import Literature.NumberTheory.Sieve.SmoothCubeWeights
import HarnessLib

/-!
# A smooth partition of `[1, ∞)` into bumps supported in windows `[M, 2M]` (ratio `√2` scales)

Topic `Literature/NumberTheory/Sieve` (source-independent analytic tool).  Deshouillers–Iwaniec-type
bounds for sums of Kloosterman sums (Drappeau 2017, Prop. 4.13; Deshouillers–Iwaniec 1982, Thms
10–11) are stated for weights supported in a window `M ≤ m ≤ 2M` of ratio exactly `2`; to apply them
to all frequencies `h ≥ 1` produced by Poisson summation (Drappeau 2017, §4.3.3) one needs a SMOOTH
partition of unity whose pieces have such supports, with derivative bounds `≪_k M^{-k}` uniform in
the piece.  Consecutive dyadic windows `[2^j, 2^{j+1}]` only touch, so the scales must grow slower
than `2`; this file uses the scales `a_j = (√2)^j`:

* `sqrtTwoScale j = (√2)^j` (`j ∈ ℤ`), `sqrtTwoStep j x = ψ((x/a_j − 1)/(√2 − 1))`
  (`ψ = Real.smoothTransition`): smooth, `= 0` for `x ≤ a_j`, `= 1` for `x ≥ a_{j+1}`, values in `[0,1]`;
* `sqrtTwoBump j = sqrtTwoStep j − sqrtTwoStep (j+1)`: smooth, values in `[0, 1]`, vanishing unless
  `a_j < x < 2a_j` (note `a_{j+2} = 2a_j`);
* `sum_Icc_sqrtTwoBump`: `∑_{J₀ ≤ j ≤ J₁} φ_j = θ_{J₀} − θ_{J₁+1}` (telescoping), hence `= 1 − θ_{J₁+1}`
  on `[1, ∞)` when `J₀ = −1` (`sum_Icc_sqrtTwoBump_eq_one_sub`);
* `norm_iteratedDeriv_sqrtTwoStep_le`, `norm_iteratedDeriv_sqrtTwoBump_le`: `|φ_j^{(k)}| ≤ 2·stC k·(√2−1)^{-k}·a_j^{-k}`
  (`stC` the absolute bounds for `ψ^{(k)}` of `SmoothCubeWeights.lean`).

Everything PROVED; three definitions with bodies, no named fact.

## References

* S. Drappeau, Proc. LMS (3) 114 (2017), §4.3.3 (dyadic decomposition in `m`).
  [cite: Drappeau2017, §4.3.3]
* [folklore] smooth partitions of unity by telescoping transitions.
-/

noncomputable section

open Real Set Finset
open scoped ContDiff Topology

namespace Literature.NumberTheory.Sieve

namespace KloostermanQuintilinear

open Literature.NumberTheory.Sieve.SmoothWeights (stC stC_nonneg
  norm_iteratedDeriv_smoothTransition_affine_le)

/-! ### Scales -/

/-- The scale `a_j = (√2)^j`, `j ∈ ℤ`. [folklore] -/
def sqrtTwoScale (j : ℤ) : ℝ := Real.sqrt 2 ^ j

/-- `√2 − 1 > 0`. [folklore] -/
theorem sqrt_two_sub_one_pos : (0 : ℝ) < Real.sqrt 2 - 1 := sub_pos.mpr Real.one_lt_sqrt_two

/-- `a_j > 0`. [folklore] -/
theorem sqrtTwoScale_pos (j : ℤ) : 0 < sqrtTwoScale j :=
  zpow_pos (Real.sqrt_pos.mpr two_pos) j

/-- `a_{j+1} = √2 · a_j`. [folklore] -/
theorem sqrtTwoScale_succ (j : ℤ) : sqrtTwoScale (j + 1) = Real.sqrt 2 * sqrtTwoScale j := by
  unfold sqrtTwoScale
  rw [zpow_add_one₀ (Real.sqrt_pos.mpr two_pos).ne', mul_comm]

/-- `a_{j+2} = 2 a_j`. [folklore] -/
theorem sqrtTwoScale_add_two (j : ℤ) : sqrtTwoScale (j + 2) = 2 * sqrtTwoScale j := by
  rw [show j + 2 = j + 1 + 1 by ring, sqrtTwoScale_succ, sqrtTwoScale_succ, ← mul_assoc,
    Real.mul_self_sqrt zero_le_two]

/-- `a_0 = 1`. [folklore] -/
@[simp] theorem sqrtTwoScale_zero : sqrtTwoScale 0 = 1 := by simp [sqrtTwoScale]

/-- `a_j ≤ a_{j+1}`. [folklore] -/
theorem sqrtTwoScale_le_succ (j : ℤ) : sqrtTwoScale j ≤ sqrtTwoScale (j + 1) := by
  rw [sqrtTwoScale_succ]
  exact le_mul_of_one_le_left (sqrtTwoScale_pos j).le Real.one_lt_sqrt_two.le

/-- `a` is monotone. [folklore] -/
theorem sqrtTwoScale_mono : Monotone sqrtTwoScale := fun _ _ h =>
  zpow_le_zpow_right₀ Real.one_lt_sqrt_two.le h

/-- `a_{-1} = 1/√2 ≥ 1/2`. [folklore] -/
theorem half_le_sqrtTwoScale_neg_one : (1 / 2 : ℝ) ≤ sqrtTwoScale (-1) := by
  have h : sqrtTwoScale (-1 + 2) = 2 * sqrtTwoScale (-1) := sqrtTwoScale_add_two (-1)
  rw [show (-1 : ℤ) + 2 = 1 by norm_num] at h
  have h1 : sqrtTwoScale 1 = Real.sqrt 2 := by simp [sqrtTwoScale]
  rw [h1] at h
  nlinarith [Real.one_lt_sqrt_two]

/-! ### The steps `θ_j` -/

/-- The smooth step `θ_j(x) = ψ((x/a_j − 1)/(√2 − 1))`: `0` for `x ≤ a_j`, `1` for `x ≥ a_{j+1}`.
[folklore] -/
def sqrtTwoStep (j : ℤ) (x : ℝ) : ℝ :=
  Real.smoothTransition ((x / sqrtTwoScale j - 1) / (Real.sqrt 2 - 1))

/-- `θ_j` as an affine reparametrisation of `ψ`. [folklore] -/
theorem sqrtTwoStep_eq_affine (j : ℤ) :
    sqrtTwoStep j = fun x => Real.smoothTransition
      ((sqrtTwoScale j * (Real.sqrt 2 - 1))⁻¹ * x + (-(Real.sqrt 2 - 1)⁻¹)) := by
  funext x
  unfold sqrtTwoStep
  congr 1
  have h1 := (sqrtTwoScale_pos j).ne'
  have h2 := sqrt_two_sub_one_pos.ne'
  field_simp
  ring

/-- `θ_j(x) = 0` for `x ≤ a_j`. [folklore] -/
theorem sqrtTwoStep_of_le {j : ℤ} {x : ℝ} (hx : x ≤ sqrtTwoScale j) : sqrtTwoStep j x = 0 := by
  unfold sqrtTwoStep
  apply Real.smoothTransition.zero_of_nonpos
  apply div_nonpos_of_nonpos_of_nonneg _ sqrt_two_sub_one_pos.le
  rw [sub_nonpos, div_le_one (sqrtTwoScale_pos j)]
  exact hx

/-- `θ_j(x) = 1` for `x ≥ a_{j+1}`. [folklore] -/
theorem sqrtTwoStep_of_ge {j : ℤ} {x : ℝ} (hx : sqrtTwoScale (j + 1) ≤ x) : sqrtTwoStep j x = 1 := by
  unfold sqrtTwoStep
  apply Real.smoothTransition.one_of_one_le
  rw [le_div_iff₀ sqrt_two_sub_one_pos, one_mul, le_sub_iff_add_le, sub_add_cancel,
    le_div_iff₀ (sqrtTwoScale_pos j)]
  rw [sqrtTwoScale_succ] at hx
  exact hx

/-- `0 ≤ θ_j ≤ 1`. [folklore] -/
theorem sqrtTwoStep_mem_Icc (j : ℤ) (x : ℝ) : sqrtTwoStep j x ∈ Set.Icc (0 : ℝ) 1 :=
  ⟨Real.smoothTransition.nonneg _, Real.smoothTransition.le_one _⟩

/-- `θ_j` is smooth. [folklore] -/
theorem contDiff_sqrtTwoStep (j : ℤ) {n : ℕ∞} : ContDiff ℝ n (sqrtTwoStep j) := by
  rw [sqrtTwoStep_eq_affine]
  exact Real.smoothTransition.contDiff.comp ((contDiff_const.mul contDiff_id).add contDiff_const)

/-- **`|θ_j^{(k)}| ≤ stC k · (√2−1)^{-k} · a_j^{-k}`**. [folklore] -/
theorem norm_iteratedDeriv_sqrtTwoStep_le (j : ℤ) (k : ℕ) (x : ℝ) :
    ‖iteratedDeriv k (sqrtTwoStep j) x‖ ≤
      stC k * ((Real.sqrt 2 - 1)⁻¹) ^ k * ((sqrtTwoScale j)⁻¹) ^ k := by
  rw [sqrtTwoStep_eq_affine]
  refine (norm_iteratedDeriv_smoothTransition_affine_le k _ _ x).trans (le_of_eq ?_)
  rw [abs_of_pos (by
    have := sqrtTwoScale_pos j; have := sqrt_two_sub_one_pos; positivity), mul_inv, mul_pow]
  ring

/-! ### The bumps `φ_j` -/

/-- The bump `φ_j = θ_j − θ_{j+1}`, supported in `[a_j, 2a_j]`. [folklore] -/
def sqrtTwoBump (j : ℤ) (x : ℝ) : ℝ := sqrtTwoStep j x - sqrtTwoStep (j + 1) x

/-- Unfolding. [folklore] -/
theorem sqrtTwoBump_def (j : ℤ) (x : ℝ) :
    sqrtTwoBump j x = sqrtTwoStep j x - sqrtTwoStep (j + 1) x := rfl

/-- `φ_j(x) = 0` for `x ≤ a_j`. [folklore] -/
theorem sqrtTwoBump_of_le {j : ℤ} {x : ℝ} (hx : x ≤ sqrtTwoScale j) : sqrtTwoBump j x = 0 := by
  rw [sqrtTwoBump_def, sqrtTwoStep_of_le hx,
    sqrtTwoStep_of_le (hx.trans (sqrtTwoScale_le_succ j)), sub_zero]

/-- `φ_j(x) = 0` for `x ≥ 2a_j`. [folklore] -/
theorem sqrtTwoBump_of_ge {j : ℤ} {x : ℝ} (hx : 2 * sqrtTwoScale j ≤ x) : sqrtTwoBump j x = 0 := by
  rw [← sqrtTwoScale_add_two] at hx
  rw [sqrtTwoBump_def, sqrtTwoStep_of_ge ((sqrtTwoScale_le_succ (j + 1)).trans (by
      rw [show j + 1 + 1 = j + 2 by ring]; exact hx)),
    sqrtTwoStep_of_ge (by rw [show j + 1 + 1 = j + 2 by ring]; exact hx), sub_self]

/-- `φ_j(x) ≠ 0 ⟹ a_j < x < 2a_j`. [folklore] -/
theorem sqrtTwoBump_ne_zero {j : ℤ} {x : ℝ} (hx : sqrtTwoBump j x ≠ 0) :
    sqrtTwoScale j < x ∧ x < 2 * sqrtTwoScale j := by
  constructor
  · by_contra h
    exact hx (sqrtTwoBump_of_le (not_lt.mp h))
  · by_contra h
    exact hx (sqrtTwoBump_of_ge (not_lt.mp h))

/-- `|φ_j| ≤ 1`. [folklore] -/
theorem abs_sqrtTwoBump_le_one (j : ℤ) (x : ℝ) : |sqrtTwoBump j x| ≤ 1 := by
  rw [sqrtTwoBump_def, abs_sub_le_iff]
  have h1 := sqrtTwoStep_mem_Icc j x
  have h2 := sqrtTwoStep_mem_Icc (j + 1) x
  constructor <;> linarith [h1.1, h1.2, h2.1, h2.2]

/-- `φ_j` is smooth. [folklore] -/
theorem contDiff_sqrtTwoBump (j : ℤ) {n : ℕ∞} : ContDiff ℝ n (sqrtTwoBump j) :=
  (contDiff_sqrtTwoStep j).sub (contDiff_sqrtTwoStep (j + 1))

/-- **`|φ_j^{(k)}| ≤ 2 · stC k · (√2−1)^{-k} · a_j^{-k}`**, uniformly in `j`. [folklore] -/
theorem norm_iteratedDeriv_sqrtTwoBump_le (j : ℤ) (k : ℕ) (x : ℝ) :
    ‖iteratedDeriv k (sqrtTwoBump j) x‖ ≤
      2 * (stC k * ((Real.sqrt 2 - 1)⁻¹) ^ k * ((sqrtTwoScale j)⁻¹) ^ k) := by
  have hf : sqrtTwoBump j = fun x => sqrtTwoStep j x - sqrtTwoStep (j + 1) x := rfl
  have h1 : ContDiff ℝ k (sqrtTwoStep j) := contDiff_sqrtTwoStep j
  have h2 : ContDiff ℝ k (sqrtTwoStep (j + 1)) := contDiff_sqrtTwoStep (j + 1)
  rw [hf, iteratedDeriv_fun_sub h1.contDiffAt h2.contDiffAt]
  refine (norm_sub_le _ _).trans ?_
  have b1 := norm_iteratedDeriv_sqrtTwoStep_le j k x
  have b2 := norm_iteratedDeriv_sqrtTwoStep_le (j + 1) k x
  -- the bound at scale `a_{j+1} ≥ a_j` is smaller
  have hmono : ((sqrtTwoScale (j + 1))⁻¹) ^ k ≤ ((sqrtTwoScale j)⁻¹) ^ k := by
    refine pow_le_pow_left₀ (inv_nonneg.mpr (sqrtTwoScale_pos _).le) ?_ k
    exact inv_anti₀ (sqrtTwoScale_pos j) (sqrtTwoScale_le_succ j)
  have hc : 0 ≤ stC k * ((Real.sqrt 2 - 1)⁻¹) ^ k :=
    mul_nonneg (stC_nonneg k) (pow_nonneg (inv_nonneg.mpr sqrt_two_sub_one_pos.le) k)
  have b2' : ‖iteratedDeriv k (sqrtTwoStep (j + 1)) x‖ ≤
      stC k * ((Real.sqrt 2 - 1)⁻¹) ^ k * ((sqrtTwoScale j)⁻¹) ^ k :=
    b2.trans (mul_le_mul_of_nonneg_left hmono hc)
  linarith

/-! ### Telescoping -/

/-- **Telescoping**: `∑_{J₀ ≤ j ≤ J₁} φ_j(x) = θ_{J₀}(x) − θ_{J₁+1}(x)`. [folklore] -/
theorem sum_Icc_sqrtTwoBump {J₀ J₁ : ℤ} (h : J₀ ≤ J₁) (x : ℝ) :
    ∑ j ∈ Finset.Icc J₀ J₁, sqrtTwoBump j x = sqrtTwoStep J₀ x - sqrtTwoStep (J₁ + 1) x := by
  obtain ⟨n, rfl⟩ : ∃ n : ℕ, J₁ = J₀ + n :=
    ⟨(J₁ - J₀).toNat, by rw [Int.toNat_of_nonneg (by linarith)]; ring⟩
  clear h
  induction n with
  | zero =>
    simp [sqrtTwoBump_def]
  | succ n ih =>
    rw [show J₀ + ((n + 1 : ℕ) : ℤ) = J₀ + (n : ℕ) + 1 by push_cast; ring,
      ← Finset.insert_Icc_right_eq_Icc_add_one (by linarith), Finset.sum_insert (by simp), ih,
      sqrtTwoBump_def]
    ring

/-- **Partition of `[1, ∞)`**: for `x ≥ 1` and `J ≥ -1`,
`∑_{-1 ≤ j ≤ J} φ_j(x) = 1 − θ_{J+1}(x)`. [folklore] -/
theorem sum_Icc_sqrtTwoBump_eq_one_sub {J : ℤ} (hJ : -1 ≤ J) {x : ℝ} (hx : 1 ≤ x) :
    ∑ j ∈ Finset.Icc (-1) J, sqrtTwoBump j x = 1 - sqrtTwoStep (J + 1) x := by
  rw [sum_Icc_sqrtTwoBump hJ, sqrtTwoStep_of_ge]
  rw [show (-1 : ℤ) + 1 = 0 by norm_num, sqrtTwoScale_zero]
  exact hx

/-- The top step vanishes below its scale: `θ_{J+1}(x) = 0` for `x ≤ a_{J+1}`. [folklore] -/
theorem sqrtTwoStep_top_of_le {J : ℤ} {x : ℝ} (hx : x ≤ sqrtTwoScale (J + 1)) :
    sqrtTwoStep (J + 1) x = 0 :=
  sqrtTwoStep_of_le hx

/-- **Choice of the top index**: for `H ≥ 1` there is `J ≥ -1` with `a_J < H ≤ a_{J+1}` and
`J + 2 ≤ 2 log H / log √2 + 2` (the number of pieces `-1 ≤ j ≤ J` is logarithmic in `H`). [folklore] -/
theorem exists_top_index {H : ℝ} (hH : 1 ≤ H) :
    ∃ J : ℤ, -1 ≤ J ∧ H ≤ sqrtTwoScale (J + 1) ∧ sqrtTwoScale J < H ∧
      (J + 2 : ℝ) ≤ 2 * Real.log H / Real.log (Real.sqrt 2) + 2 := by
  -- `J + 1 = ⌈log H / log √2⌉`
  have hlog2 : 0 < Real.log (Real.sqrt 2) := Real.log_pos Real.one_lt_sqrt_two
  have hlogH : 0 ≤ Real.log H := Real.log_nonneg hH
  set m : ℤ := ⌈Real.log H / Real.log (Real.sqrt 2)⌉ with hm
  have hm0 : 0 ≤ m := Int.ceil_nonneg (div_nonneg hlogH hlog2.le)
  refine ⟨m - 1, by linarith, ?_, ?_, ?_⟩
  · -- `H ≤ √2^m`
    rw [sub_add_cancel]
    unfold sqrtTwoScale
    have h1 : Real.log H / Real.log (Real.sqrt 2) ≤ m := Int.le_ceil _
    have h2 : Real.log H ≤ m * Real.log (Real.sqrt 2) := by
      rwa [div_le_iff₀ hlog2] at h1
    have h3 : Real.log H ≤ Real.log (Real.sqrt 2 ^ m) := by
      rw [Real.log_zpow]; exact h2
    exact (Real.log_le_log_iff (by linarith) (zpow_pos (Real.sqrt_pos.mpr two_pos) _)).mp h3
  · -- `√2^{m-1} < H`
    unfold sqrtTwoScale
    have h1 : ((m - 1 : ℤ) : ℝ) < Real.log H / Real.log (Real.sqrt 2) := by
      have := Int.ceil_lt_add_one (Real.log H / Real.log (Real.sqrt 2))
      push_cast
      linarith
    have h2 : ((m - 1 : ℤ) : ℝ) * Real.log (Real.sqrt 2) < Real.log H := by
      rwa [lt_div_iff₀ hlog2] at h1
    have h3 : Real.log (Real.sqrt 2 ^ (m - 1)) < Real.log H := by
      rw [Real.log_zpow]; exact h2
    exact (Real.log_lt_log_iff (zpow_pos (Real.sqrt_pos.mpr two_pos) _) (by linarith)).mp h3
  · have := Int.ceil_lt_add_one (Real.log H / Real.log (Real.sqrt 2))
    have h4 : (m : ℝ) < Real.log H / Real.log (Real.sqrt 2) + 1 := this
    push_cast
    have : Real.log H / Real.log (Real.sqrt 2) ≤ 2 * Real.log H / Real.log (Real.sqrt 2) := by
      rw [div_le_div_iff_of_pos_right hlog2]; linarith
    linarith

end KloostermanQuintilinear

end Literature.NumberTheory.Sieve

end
****************
Exercise =
For each line in the data that holds "open", add one to a count, then report that count alone.

Answer to this exercise =
3